Then he proceeded to read, rapidly translating the French into
English. We listened, dumfounded. Great beads of perspiration stood
upon Green's forehead. He clutched mechanically at the papers on the
table and inked the ends of his fingers.
The document was an edict, signed by Charles III himself,
countersigned by the Chevalier Voliver, Minister of Foreign Affairs,
and sealed with the great seal of the principality. Stripped of
verbiage, the edict decreed:
First, that it should be unlawful for any subject of the prince, or
any foreigner sojourning within the boundaries of the principality, to
engage in the American game called poker, said game being dangerous to
the public morals and subversive of existing institutions.
Secondly, that all obligations contracted by subjects of the prince
to subjects of the American President, through the game called poker,
or otherwise, be thereby repudiated.
Thirdly, that thenceforth no American subject be permitted to enter
the Principality of Monaco, for business or for pleasure; that American
subjects then in Monaco be allowed twenty-four hours from the
promulgation of this edict, within which time they must leave the
principality, under penalty of imprisonment at the discretion of the
Tribunal Superieur and confiscation of their effects.
All eyes were turned upon Green.

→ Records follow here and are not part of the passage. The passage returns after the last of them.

import Mathlib
import HarnessLib
import Summits.ResolutionOfSingularities.ResolutionOfSingularities.Theorems.RadicialJungCleanModelsLens5GradedBasis
import Summits.ResolutionOfSingularities.ResolutionOfSingularities.Theorems.RadicialJungCleanModelsLens5ImmediateValuesCore

/-!
# Route `RadicialJung`, crux `CleanModels` (stmt-15917) — lens 5, THEOREM T step (V): main theorems

Port of `Cruxes/DescentPerfectToAll/Lens5_ImmediateValues.lean` (res-B-lens-5 g9 support workfile), Part 3.
OURS · counted 0. Nothing here proves resolution in characteristic `p`.

Main valuation-theoretic results: `exists_valuation_eq_pthPower_of_noBestApprox` (from `hdefect` alone, every
non-zero element of `K^p(g_0)` has the value of a `p`-th power) and `exists_subfield_immediate_values` (packaging).
-/

noncomputable section

set_option linter.dupNamespace false

open Module
open Summit.ResolutionOfSingularities.ResolutionOfSingularities.Theorems.RadicialJung.CleanModels.Lens5.GradedBasis
open Summit.ResolutionOfSingularities.ResolutionOfSingularities.Theorems.RadicialJung.CleanModels.Lens5.ImmediateValues

namespace Summit.ResolutionOfSingularities.ResolutionOfSingularities.Theorems.RadicialJung.CleanModels.Lens5.ImmediateValues

variable {K : Type} [Field K] {Γ₀ : Type} [LinearOrderedCommGroupWithZero Γ₀]

/-- **Bezout on values.** If `v (m ^ n) = v (w ^ p)` with `0 < n < p` and `p` prime, then `v m` is the value of a
`p`-th power (`n s = p t + 1` gives `v m = v ((w^s / m^t)^p)`). [folklore] -/
theorem exists_valuation_eq_pow_of_pow_eq {p : ℕ} (hp : p.Prime) (v : Valuation K Γ₀) {m w : K} (hm : m ≠ 0) (hw : w ≠ 0)
    {n : ℕ} (hn0 : 0 < n) (hnp : n < p) (h : v (m ^ n) = v (w ^ p)) :
    ∃ z : K, z ≠ 0 ∧ v m = v (z ^ p) := by
  have hcop : Nat.Coprime n p := (Nat.coprime_of_lt_prime hn0.ne' hnp hp).symm
  obtain ⟨s, -, hs⟩ := Nat.exists_mul_mod_eq_one_of_coprime hcop hp.one_lt
  have hns : n * s = p * (n * s / p) + 1 := by
    have h1 := Nat.div_add_mod (n * s) p
    rw [hs] at h1
    exact h1.symm
  set t := n * s / p with ht
  refine ⟨w ^ s / m ^ t, div_ne_zero (pow_ne_zero _ hw) (pow_ne_zero _ hm), ?_⟩
  have h1 : v (m ^ (n * s)) = v ((w ^ s) ^ p) := by
    rw [pow_mul, map_pow, h, ← map_pow, ← pow_mul, ← pow_mul, mul_comm]
  rw [hns, pow_succ, pow_mul', map_mul, map_pow] at h1
  have hvmt : v (m ^ t) ^ p ≠ 0 := pow_ne_zero _ ((Valuation.ne_zero_iff v).mpr (pow_ne_zero _ hm))
  rw [div_pow, map_div₀, map_pow v (m ^ t), eq_div_iff hvmt, mul_comm]
  exact h1

/-- **Graded powers.** If `v m` is NOT the value of a `p`-th power (`p` prime, `m ≠ 0`), then
`v (α^p m^i) ≠ v (α'^p m^j)` for `i < j < p` and `α, α' ≠ 0`. [folklore] -/
theorem valuation_pthPower_mul_pow_ne {p : ℕ} (hp : p.Prime) (v : Valuation K Γ₀) {m : K} (hm : m ≠ 0)
    (hnot : ∀ z : K, z ≠ 0 → v m ≠ v (z ^ p)) {i j : ℕ} (hij : i < j) (hj : j < p)
    {α α' : K} (hα : α ≠ 0) (hα' : α' ≠ 0) : v (α ^ p * m ^ i) ≠ v (α' ^ p * m ^ j) := by
  intro heq
  obtain ⟨k, rfl⟩ := Nat.exists_eq_add_of_le hij.le
  have hk0 : 0 < k := by omega
  have hkp : k < p := by omega
  rw [pow_add, map_mul, map_mul, map_mul] at heq
  have hvα' : v (α' ^ p) ≠ 0 := (Valuation.ne_zero_iff v).mpr (pow_ne_zero _ hα')
  have hvmi : v (m ^ i) ≠ 0 := (Valuation.ne_zero_iff v).mpr (pow_ne_zero _ hm)
  have key : v (m ^ k) = v ((α / α') ^ p) := by
    rw [div_pow, map_div₀, eq_div_iff hvα']
    apply mul_right_cancel₀ hvmi
    calc v (m ^ k) * v (α' ^ p) * v (m ^ i) = v (α' ^ p) * (v (m ^ i) * v (m ^ k)) := by
            rw [mul_comm (v (m ^ k)) (v (α' ^ p)), mul_assoc, mul_comm (v (m ^ k)) (v (m ^ i))]
      _ = v (α ^ p) * v (m ^ i) := heq.symm
  obtain ⟨z, hz0, hz⟩ := exists_valuation_eq_pow_of_pow_eq hp v hm (div_ne_zero hα hα') hk0 hkp key
  exact hnot z hz0 hz

/-- **(V) inside `K`.** If `g₀` has NO best `p`-th power approximation (`hdefect`), then every non-zero element
`m = ∑_{j<p} c_j^p g₀^j` of the `K^p`-line `K^p(g₀)` has the value of a `p`-th power: `v m = v (z^p)`. [folklore] -/
theorem exists_valuation_eq_pthPower_of_noBestApprox {p : ℕ} [hp : Fact p.Prime] [CharP K p] (v : Valuation K Γ₀) (g₀ : K)
    (hdefect : ∀ f₀ : K, ∃ f₁ : K, v (g₀ - f₁ ^ p) < v (g₀ - f₀ ^ p))
    (c : Fin p → K) (hm0 : ∑ j, c j ^ p * g₀ ^ (j : ℕ) ≠ 0) :
    ∃ z : K, z ≠ 0 ∧ v (∑ j, c j ^ p * g₀ ^ (j : ℕ)) = v (z ^ p) := by
  have hpp : p.Prime := hp.out
  set m := ∑ j, c j ^ p * g₀ ^ (j : ℕ) with hm_def
  by_contra H
  push Not at H
  set F : Subfield K := (frobenius K p).fieldRange with hF_def
  have hpowF : ∀ x : K, x ^ p ∈ F := fun x => RingHom.mem_fieldRange.mpr ⟨x, frobenius_def p x⟩
  have hFpow : ∀ a : K, a ∈ F → ∃ α : K, α ^ p = a := fun a ha => by
    obtain ⟨α, hα⟩ := RingHom.mem_fieldRange.mp ha
    exact ⟨α, by rw [← hα, frobenius_def]⟩
  have hpair : ∀ i j : Fin p, i ≠ j → ∀ a a' : K, a ∈ F → a' ∈ F → a ≠ 0 → a' ≠ 0 →
      v (a * m ^ (i : ℕ)) ≠ v (a' * m ^ (j : ℕ)) := by
    intro i j hij a a' ha ha' ha0 ha'0
    obtain ⟨α, rfl⟩ := hFpow a ha
    obtain ⟨α', rfl⟩ := hFpow a' ha'
    have hα : α ≠ 0 := fun h0 => ha0 (by rw [h0, zero_pow hpp.ne_zero])
    have hα' : α' ≠ 0 := fun h0 => ha'0 (by rw [h0, zero_pow hpp.ne_zero])
    have hij' : (i : ℕ) ≠ (j : ℕ) := Fin.val_ne_of_ne hij
    rcases Nat.lt_or_gt_of_ne hij' with hlt | hlt
    · exact valuation_pthPower_mul_pow_ne hpp v hm0 H hlt j.2 hα hα'
    · exact fun heq => valuation_pthPower_mul_pow_ne hpp v hm0 H hlt i.2 hα' hα heq.symm
  have hLI : LinearIndependent F (fun i : Fin p => m ^ (i : ℕ)) :=
    linearIndependent_of_valuation_pairwise v F (fun i : Fin p => m ^ (i : ℕ)) (fun i => pow_ne_zero _ hm0) hpair
  set V : Submodule F K := Submodule.span F (Set.range fun j : Fin p => g₀ ^ (j : ℕ)) with hV_def
  haveI : Module.Finite F V := Module.Finite.span_of_finite F (Set.finite_range _)
  have hVfin : finrank F V ≤ p := finrank_span_powers_le g₀
  have hg₀V : g₀ ∈ V := self_mem_span_powers g₀
  have hmV : m ∈ V := (mem_span_powers_iff g₀ m).mpr ⟨c, rfl⟩
  have hmpow : ∀ n : ℕ, m ^ n ∈ V := by
    intro n
    induction n with
    | zero => simpa using one_mem_span_powers (p := p) g₀
    | succ n ih => rw [pow_succ]; exact mul_mem_span_powers g₀ ih hmV
  set b : Fin p → V := fun i => ⟨m ^ (i : ℕ), hmpow i⟩ with hb_def
  have hbLI : LinearIndependent F b := by apply LinearIndependent.of_comp V.subtype; exact hLI
  have hcard : Fintype.card (Fin p) = finrank F V :=
    le_antisymm (hbLI.fintype_card_le_finrank) (by simpa using hVfin)
  haveI : Nonempty (Fin p) := ⟨⟨0, hpp.pos⟩⟩
  have hspan : Submodule.span F (Set.range b) = ⊤ := hbLI.span_eq_top_of_card_eq_finrank hcard
  have hg₀span : (⟨g₀, hg₀V⟩ : V) ∈ Submodule.span F (Set.range b) := by rw [hspan]; exact Submodule.mem_top
  obtain ⟨a, ha⟩ := (Submodule.mem_span_range_iff_exists_fun F).mp hg₀span
  have haK : ∑ i, (a i : K) * m ^ (i : ℕ) = g₀ := by have := congrArg Subtype.val ha; simpa [hb_def, Subfield.smul_def] using this
  set j0 : Fin p := ⟨0, hpp.pos⟩ with hj0_def
  obtain ⟨α₀, hα₀⟩ := hFpow (a j0) (a j0).2
  set T := ∑ i ∈ (Finset.univ : Finset (Fin p)).erase j0, (a i : K) * m ^ (i : ℕ) with hT_def
  have hgT : g₀ - α₀ ^ p = T := by
    rw [← haK, ← Finset.add_sum_erase Finset.univ (fun i => (a i : K) * m ^ (i : ℕ)) (Finset.mem_univ j0), hα₀]
    simp [hj0_def, hT_def]
  have hbound : ∀ f : K, v T ≤ v (g₀ - f ^ p) := by
    intro f
    let a' : Fin p → K := fun i => if i = j0 then (α₀ - f) ^ p else (a i : K)
    have ha'F : ∀ i, a' i ∈ F := by intro i; by_cases hi : i = j0 <;> simp only [a', hi, if_true, if_false]; exact hpowF _; exact (a i).2
    have hpw : ∀ i ∈ (Finset.univ : Finset (Fin p)), ∀ j ∈ (Finset.univ : Finset (Fin p)), i ≠ j →
        a' i * m ^ (i : ℕ) ≠ 0 → v (a' i * m ^ (i : ℕ)) ≠ v (a' j * m ^ (j : ℕ)) := by
      intro i _ j _ hij hi0
      have hai : a' i ≠ 0 := fun h0 => hi0 (by rw [h0, zero_mul])
      by_cases haj : a' j = 0
      · rw [haj, zero_mul, map_zero]; exact (Valuation.ne_zero_iff v).mpr hi0
      · exact hpair i j hij (a' i) (a' j) (ha'F i) (ha'F j) hai haj
    have hpw' : ∀ i ∈ (Finset.univ : Finset (Fin p)).erase j0, ∀ j ∈ (Finset.univ : Finset (Fin p)).erase j0, i ≠ j →
        a' i * m ^ (i : ℕ) ≠ 0 → v (a' i * m ^ (i : ℕ)) ≠ v (a' j * m ^ (j : ℕ)) :=
      fun i _ j _ hij hi0 => hpw i (Finset.mem_univ i) j (Finset.mem_univ j) hij hi0
    have hTsum : T = ∑ i ∈ (Finset.univ : Finset (Fin p)).erase j0, a' i * m ^ (i : ℕ) := by
      refine Finset.sum_congr rfl fun i hi => ?_; have hij : i ≠ j0 := Finset.ne_of_mem_erase hi; simp only [a', hij, if_false]
    have hdiff : g₀ - f ^ p = ∑ i, a' i * m ^ (i : ℕ) := by
      rw [← Finset.add_sum_erase Finset.univ (fun i => a' i * m ^ (i : ℕ)) (Finset.mem_univ j0), ← hTsum, ← hgT]
      simp only [a', if_true, hj0_def]; rw [sub_pow_char]; ring
    rw [hdiff, hTsum, valuation_sum_eq_sup_of_pairwise v _ _ hpw, valuation_sum_eq_sup_of_pairwise v _ _ hpw']
    exact Finset.sup_mono (Finset.erase_subset j0 Finset.univ)
  obtain ⟨f₁, hf₁⟩ := hdefect α₀
  rw [hgT] at hf₁
  exact absurd (hbound f₁) (not_le.mpr hf₁)

/-- **(V), packaged.** Under `hdefect` the subfield `M = K^p(g₀)` satisfies `v(M^×) ⊆ v((K^×)^p)`. [folklore] -/
theorem exists_subfield_immediate_values {p : ℕ} [hp : Fact p.Prime] [CharP K p] (v : Valuation K Γ₀) (g₀ : K)
    (hdefect : ∀ f₀ : K, ∃ f₁ : K, v (g₀ - f₁ ^ p) < v (g₀ - f₀ ^ p)) :
    ∃ M : Subfield K, (∀ x : K, x ∈ M ↔ ∃ c : Fin p → K, ∑ j, c j ^ p * g₀ ^ (j : ℕ) = x) ∧ g₀ ∈ M ∧
      (∀ x : K, x ^ p ∈ M) ∧ ∀ m : K, m ∈ M → m ≠ 0 → ∃ z : K, z ≠ 0 ∧ v m = v (z ^ p) := by
  obtain ⟨M, hM⟩ := exists_subfield_pthPowers_adjoin (p := p) g₀
  refine ⟨M, hM, ?_, ?_, ?_⟩
  · rw [hM, ← mem_span_powers_iff]; exact self_mem_span_powers g₀
  · intro x; rw [hM, ← mem_span_powers_iff]
    have : x ^ p = (⟨x ^ p, pow_mem_fieldRange_frobenius x⟩ : (frobenius K p).fieldRange) • (1 : K) := by
      rw [Subfield.smul_def, smul_eq_mul, mul_one]
    rw [this]; exact Submodule.smul_mem _ _ (one_mem_span_powers g₀)
  · intro m hm hm0; obtain ⟨c, rfl⟩ := (hM m).mp hm; exact exists_valuation_eq_pthPower_of_noBestApprox v g₀ hdefect c hm0

end Summit.ResolutionOfSingularities.ResolutionOfSingularities.Theorems.RadicialJung.CleanModels.Lens5.ImmediateValues

end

It was some time before the consul
recovered the faculty of speech. "But this is unprecedented!" he
exclaimed. "It is not only outrageous in a general way, but it is
specifically discourteous to me, personally and officially. I am the
diplomatic representative of the United States, duly accredited to this
court. Here is an important paper, seriously affecting the relations
between the two governments, which, instead of being conveyed to me in
the proper manner, has been tacked on a bulletin board, like a
miserable writ of attachment. Furthermore," he added, as the enormity
of the outrage grew upon him, "I have not only been ignored, insulted,
but I have been trifled with. This edict must have been posted before
my interview with the hereditary prince. It is infamous!"
"Well, fellow citizens," said Titus, with a light laugh, "what are
we going to do about it?"
"There is only one thing to do," replied Green. "Dispatch a full and
carefully worded statement of the affair to the Department of State at
Washington, in order that Congress may take appropriate action."
Titus sent forth a roar of laughter along with a cloud of smoke.
"And meanwhile?" he demanded. "I am inclined to think that in the
present condition of our glorious Navy it will be about two years and
six months before we can expect to have a fleet of iron-dads here."
"I suppose we must leave Monaco," said the consul, sadly. "We are at
the mercy of an absolute and remorseless power." "LEAVE?" thundered
"Let us have your ideas, Mr. Titus," said I.
"Well," said Titus. "I propose to try my hand at a state paper. I've
undertaken tougher jobs in my day. Get a sheet of clean foolscap,
Green, and a good, sharp pen. Now write down what I say."
He then dictated the following manifesto:
To Charles Honore, Prince of Monaco:
When in the course of human events, it becomes necessary for a
mighty nation to avenge an injury sustained by her in the persons of
some of her most valued citizens, the visitation of her wrath upon the
offender is apt to be sharp, sudden, and overwhelming.
Unless your edict of this date be revoked before nine o'clock
tomorrow, and due apology made for the same, we, the United States of
America, do hereby declare war against the Principality of Monaco on
land, sea, underground, and in the skies; and God have mercy upon your
GEORGE WASHINGTON TITUS, Commander in Chief
JOHN J. GREEN,
"There! Green," said Titus, complacently, "now tell your man
Giovanni to go and tack this little composition upon the bulletin board
of the Foreign Office, and leave the rest to me."
"But this is very irregular," protested the consul. "The power to
declare war is vested by the Constitution in Congress. We can't declare
war. Besides, there are always certain formalities to be observed."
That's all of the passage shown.